深呼吸をして、皇太子妃殿下に向かい、笑顔を作る。
そうだ。
俺はこの方を祝うために、ここにいるのだ。
あのおっさんは、関係ない。
「失礼致しました。少し、緊張しているようです」
「教えてくださいますか? スズヤ卿」
「はい」
ゆっくり、呼吸を整えながら、献上品の説明を始める。
グランディディエライトという名前は、この世界にはいない人の名前から付けられたものだ。
そして、こちらでは全く流通していないこの石に、まだ名前はない。
だから『
錆山の奥の奥、未だ入り込んだ者の少ないその場所でひっそりと待ち続け、やっと光り輝く外界へと取り出された。

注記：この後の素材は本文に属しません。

import Literature.Computability.AlgebraicComplexity.AlperBogartVelascoBoxFour
import HarnessLib

/-!
# Route `SymPencil` — `7`-dimensional linear subspaces of `Sing Z(per_4)`, II: a full row forces a cross
# (`--supports` stmt-ValiantsHypothesis-5674 `SdcSuperquadratic`; towards the sizes `m = 21, 22`)

Canonical position (the full row is row `3`).  Let `W` be a `7`-dimensional space of `4 × 4`
matrices on which all `3 × 3` minor-permanents vanish, such that row `3` maps `W` ONTO `K⁴` and
`W` contains, for each `a ∈ {0, 1, 2}`, a non-zero matrix `z_a` supported in row `a` (this is the
profile `(1,1,1,4)` of `SymPencilBoxFourSevenFiltration.filtration_seven`).

* `exists_common_column`: the three `z_a` are supported in one and the same column `k` — the
  cubic on the rows `(a, b, 3)` of `α z_a + β z_b + x_t` (`row_3 x_t = t` arbitrary) kills all
  pairings `p_l q_{l'} + p_{l'} q_l` of `p = row_a z_a`, `q = row_b z_b`; three pairwise "unpaired"
  non-zero vectors of `K⁴` are multiples of a common `e_k` (if `p_k ≠ 0` then `q, r ∈ K·p̂` and
  `-2 p_m q_k r_k / p_k = 0` for `m ≠ k`).
* `le_cross_of_column_three`: if moreover `k = 3`, then `W ≤ X₃₃ = {support ⊂ row 3 ∪ column 3}`
  (the CROSS): `{x ∈ W : row_3 x = 0} = ⟨E₀₃, E₁₃, E₂₃⟩` by dimension, and the cubic on rows
  `(a, b, 3)` of `α E_{a3} + x` gives the pairings of `(x_{b0}, x_{b1}, x_{b2})` with
  `(x_{30}, x_{31}, x_{32})`, which on the sections `row_3 x = e_m` and their sums force
  `x_{bj} = 0` (`b, j < 3`).
General position (any full row or column, any `k`) is `SymPencilBoxFourCrossOf`. [folklore]
-/

noncomputable section

-- single-conjunct layout: Sub = Summit, duplicated namespace component intended
set_option linter.dupNamespace false

namespace Summit.ValiantsHypothesis.ValiantsHypothesis.Theorems.SymPencilBoxFourCross

open Module Finset
open Literature.Computability.AlgebraicComplexity
open Literature.Computability.AlgebraicComplexity.AlperBogartVelasco

variable {K : Type*} [Field K]

/-- **Three single-row elements over a full row share a column.**  See the module docstring.
[folklore] -/
theorem exists_common_column [CharZero K] (W : Submodule K (Fin 4 × Fin 4 → K))
    (hW : ∀ x ∈ W, ∀ (r c : Fin 3 → Fin 4), Function.Injective r → Function.Injective c →
      ((Matrix.of fun i j => x (i, j)).submatrix r c).permanent = 0)
    (hR : finrank K ↥(W.map (LinearMap.funLeft K K fun j : Fin 4 => ((3 : Fin 4), j))) = 4)
    (hz : ∀ a : Fin 4, a ≠ 3 → ∃ z ∈ W, z ≠ 0 ∧ ∀ i, i ≠ a → ∀ j, z (i, j) = 0) :
    ∃ k : Fin 4, ∀ a : Fin 4, a ≠ 3 → ∃ z ∈ W, z (a, k) ≠ 0 ∧ ∀ p, p ≠ (a, k) → z p = 0 := by
  have hcases : ∀ i : Fin 4, i = 0 ∨ i = 1 ∨ i = 2 ∨ i = 3 := by decide
  have e00 : (0 : Fin 4).succAbove 0 = 1 := by decide
  have e01 : (0 : Fin 4).succAbove 1 = 2 := by decide
  have e02 : (0 : Fin 4).succAbove 2 = 3 := by decide
  have e10 : (1 : Fin 4).succAbove 0 = 0 := by decide
  have e11 : (1 : Fin 4).succAbove 1 = 2 := by decide
  have e12 : (1 : Fin 4).succAbove 2 = 3 := by decide
  have e30 : (3 : Fin 4).succAbove 0 = 0 := by decide
  have e31 : (3 : Fin 4).succAbove 1 = 1 := by decide
  have e32 : (3 : Fin 4).succAbove 2 = 2 := by decide
  let T : Fin 4 → (Fin 4 → K) → (Fin 4 → K) → (Fin 4 → K) → K := fun c u v w =>
    u (c.succAbove 0) * (v (c.succAbove 1) * w (c.succAbove 2) + v (c.succAbove 2) * w (c.succAbove 1)) +
    u (c.succAbove 1) * (v (c.succAbove 0) * w (c.succAbove 2) + v (c.succAbove 2) * w (c.succAbove 0)) +
    u (c.succAbove 2) * (v (c.succAbove 0) * w (c.succAbove 1) + v (c.succAbove 1) * w (c.succAbove 0))
  let ρ : Fin 4 → (Fin 4 × Fin 4 → K) →ₗ[K] (Fin 4 → K) :=
    fun r => LinearMap.funLeft K K fun j => (r, j)
  have hρ : ∀ r x j, ρ r x j = x (r, j) := fun _ _ _ => rfl
  have hF : ∀ y ∈ W, ∀ r₀ r₁ r₂ : Fin 4, r₀ ≠ r₁ → r₀ ≠ r₂ → r₁ ≠ r₂ → ∀ c : Fin 4,
      T c (ρ r₀ y) (ρ r₁ y) (ρ r₂ y) = 0 := by
    intro y hy r₀ r₁ r₂ h01 h02 h12 c
    have hinj : Function.Injective ![r₀, r₁, r₂] := by
      intro a b hab
      fin_cases a <;> fin_cases b <;> simp_all
    have h := hW y hy ![r₀, r₁, r₂] c.succAbove hinj Fin.succAbove_right_injective
    rw [Matrix.permanent_fin_three_row] at h
    simp only [Matrix.submatrix_apply, Matrix.of_apply, Matrix.cons_val_zero, Matrix.cons_val_one,
      Matrix.cons_val] at h
    simp only [T, hρ]
    linear_combination h
  -- pairings from the vanishing of `T_c(y, w, t)` for all `t` (free vector last)
  have pairing : ∀ (y w : Fin 4 → K), (∀ (t : Fin 4 → K) (c : Fin 4), T c y w t = 0) →
      ∀ l l' : Fin 4, l ≠ l' → y l * w l' + y l' * w l = 0 := by
    intro y w h l l' hll'
    have t01 := h (Pi.single 2 1) 3
    have t02 := h (Pi.single 1 1) 3
    have t12 := h (Pi.single 0 1) 3
    have t13 := h (Pi.single 2 1) 0
    have t23 := h (Pi.single 1 1) 0
    have t03 := h (Pi.single 2 1) 1
    simp only [T, e00, e01, e02, e10, e11, e12, e30, e31, e32,
      Pi.single_apply] at t01 t02 t12 t13 t23 t03
    simp only [show ((0 : Fin 4) = 2) = False by decide, show ((1 : Fin 4) = 2) = False by decide,
      show ((3 : Fin 4) = 2) = False by decide, show ((0 : Fin 4) = 1) = False by decide,
      show ((2 : Fin 4) = 1) = False by decide, show ((3 : Fin 4) = 1) = False by decide,
      show ((1 : Fin 4) = 0) = False by decide, show ((2 : Fin 4) = 0) = False by decide,
      if_true, if_false, mul_zero, mul_one, zero_add, add_zero] at t01 t02 t12 t13 t23 t03
    rcases hcases l with rfl | rfl | rfl | rfl <;> rcases hcases l' with rfl | rfl | rfl | rfl <;>
      first
      | exact absurd rfl hll'
      | linear_combination t01
      | linear_combination t02
      | linear_combination t12
      | linear_combination t13
      | linear_combination t23
      | linear_combination t03
  -- row `3` is onto
  have hsurj : ∀ t : Fin 4 → K, ∃ x ∈ W, ρ 3 x = t := by
    intro t
    have htop : W.map (ρ 3) = ⊤ := by
      apply Submodule.eq_top_of_finrank_eq
      rw [finrank_fintype_fun_eq_card, Fintype.card_fin]
      exact hR
    have ht : t ∈ W.map (ρ 3) := by rw [htop]; exact Submodule.mem_top
    obtain ⟨x, hx, hxt⟩ := ht
    exact ⟨x, hx, hxt⟩
  -- the three single-row elements and their rows
  obtain ⟨z0, hz0W, hz0, hz0r⟩ := hz 0 (by decide)
  obtain ⟨z1, hz1W, hz1, hz1r⟩ := hz 1 (by decide)
  obtain ⟨z2, hz2W, hz2, hz2r⟩ := hz 2 (by decide)
  -- the rows of `z_a, z_b` are unpaired: coefficient of `αβ` in the cubic on rows `(a, b, 3)`
  have hunp : ∀ (a b : Fin 4) (za zb : Fin 4 × Fin 4 → K), a ≠ b → a ≠ 3 → b ≠ 3 →
      za ∈ W → zb ∈ W → (∀ j, za (b, j) = 0) → (∀ j, za (3, j) = 0) →
      (∀ j, zb (a, j) = 0) → (∀ j, zb (3, j) = 0) →
      ∀ l l' : Fin 4, l ≠ l' → za (a, l) * zb (b, l') + za (a, l') * zb (b, l) = 0 := by
    intro a b za zb hab ha3 hb3 hzaW hzbW hab0 ha30 hba0 hb30
    refine pairing (ρ a za) (ρ b zb) (fun t c => ?_)
    obtain ⟨x, hxW, hxt⟩ := hsurj t
    have h11 := hF (za + zb + x) (W.add_mem (W.add_mem hzaW hzbW) hxW) a b 3 hab ha3 hb3 c
    have h10 := hF (za + x) (W.add_mem hzaW hxW) a b 3 hab ha3 hb3 c
    have h01 := hF (zb + x) (W.add_mem hzbW hxW) a b 3 hab ha3 hb3 c
    have h00 := hF x hxW a b 3 hab ha3 hb3 c
    rw [← hxt]
    simp only [T, hρ, Pi.add_apply, hab0, ha30, hba0, hb30, zero_add, add_zero] at h11 h10 h01 h00 ⊢
    linear_combination h11 - h10 - h01 + h00
  have P01 := hunp 0 1 z0 z1 (by decide) (by decide) (by decide) hz0W hz1W
    (fun j => hz0r 1 (by decide) j) (fun j => hz0r 3 (by decide) j)
    (fun j => hz1r 0 (by decide) j) (fun j => hz1r 3 (by decide) j)
  have P02 := hunp 0 2 z0 z2 (by decide) (by decide) (by decide) hz0W hz2W
    (fun j => hz0r 2 (by decide) j) (fun j => hz0r 3 (by decide) j)
    (fun j => hz2r 0 (by decide) j) (fun j => hz2r 3 (by decide) j)
  have P12 := hunp 1 2 z1 z2 (by decide) (by decide) (by decide) hz1W hz2W
    (fun j => hz1r 2 (by decide) j) (fun j => hz1r 3 (by decide) j)
    (fun j => hz2r 1 (by decide) j) (fun j => hz2r 3 (by decide) j)
  -- the rows `p, q, r` are non-zero
  have hrow : ∀ (a : Fin 4) (z : Fin 4 × Fin 4 → K), z ≠ 0 → (∀ i, i ≠ a → ∀ j, z (i, j) = 0) →
      ∃ k, z (a, k) ≠ 0 := by
    intro a z hz hzr
    by_contra h
    push Not at h
    apply hz
    funext ⟨i, j⟩
    by_cases hi : i = a
    · rw [hi]; exact h j
    · exact hzr i hi j
  obtain ⟨k, hk⟩ := hrow 0 z0 hz0 hz0r
  -- `q_m p_k = -p_m q_k`, `r_m p_k = -p_m r_k`
  have hq : ∀ m, m ≠ k → z0 (0, k) * z1 (1, m) = -(z0 (0, m) * z1 (1, k)) := fun m hm => by
    linear_combination P01 k m (Ne.symm hm)
  have hr : ∀ m, m ≠ k → z0 (0, k) * z2 (2, m) = -(z0 (0, m) * z2 (2, k)) := fun m hm => by
    linear_combination P02 k m (Ne.symm hm)
  have hqk : z1 (1, k) ≠ 0 := by
    intro h0
    obtain ⟨m, hm⟩ := hrow 1 z1 hz1 hz1r
    by_cases hmk : m = k
    · rw [hmk] at hm; exact hm h0
    · have := hq m hmk
      rw [h0, mul_zero, neg_zero] at this
      exact hm ((mul_eq_zero.1 this).resolve_left hk)
  have hrk : z2 (2, k) ≠ 0 := by
    intro h0
    obtain ⟨m, hm⟩ := hrow 2 z2 hz2 hz2r
    by_cases hmk : m = k
    · rw [hmk] at hm; exact hm h0
    · have := hr m hmk
      rw [h0, mul_zero, neg_zero] at this
      exact hm ((mul_eq_zero.1 this).resolve_left hk)
  -- `p_m = 0` off `k`, hence `q_m = r_m = 0` off `k`
  have hp0 : ∀ m, m ≠ k → z0 (0, m) = 0 := by
    intro m hm
    have h3 := P12 k m (Ne.symm hm)
    have h2 : (2 : K) * (z0 (0, k) * z0 (0, m) * z1 (1, k) * z2 (2, k)) = 0 := by
      linear_combination (z0 (0, k) * z2 (2, k)) * hq m hm + (z0 (0, k) * z1 (1, k)) * hr m hm -
        (z0 (0, k)) ^ 2 * h3
    have h4 := (mul_eq_zero.1 h2).resolve_left two_ne_zero
    simp only [mul_eq_zero] at h4
    rcases h4 with ((h | h) | h) | h
    · exact absurd h hk
    · exact h
    · exact absurd h hqk
    · exact absurd h hrk
  have hq0 : ∀ m, m ≠ k → z1 (1, m) = 0 := fun m hm => by
    have := hq m hm
    rw [hp0 m hm, zero_mul, neg_zero] at this
    exact (mul_eq_zero.1 this).resolve_left hk
  have hr0 : ∀ m, m ≠ k → z2 (2, m) = 0 := fun m hm => by
    have := hr m hm
    rw [hp0 m hm, zero_mul, neg_zero] at this
    exact (mul_eq_zero.1 this).resolve_left hk
  refine ⟨k, fun a ha => ?_⟩
  have single : ∀ (a : Fin 4) (z : Fin 4 × Fin 4 → K), (∀ i, i ≠ a → ∀ j, z (i, j) = 0) →
      (∀ m, m ≠ k → z (a, m) = 0) → ∀ p : Fin 4 × Fin 4, p ≠ (a, k) → z p = 0 := by
    rintro a z hzr hzm ⟨i, j⟩ hp
    by_cases hi : i = a
    · subst hi
      have hj : j ≠ k := fun hj => hp (by rw [hj])
      exact hzm j hj
    · exact hzr i hi j
  rcases hcases a with rfl | rfl | rfl | rfl
  · exact ⟨z0, hz0W, hk, single 0 z0 hz0r hp0⟩
  · exact ⟨z1, hz1W, hqk, single 1 z1 hz1r hq0⟩
  · exact ⟨z2, hz2W, hrk, single 2 z2 hz2r hr0⟩
  · exact absurd rfl ha

end Summit.ValiantsHypothesis.ValiantsHypothesis.Theorems.SymPencilBoxFourCross

end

新たに生まれたこの国に輝く『星』に相応しい、蒼と緑に祝福された石。
その全てが薫る風の中で、安らかに健やかにいられますように。
「新しき祝福の石……なんて素晴らしい贈り物でしょう! これ、香炉なのですね! 嬉しいわ。わたくし、香木を焚くのが大好きなのです」
「こちらは火ではなく、雷光を熱に変えて香り立たせる仕組みです。蓋を閉めていれば熱源には触れませんし、蓋を開けると熱は引きますのでお子様が触られても大丈夫です」
「なんという気遣いでしょう。感謝致しますわ、スズヤ卿。あら……この蓋の花は……」
「睡蓮です」
「……!」
「蒼翠石は魔法を使い竹を編むように仕上げ、キリエステス御家門の花をあしらいました。いつでも、皇太子妃殿下が故郷をお感じになり、安らかでありますように、と」
「……嬉しい……竹も、睡蓮も、故郷の庭にありました……とても、嬉しいわ」
受け取ってもらえて、ほっとした。
この場を収めるためかもしれないけれど、感謝の言葉もいただけたのだから、充分だろう。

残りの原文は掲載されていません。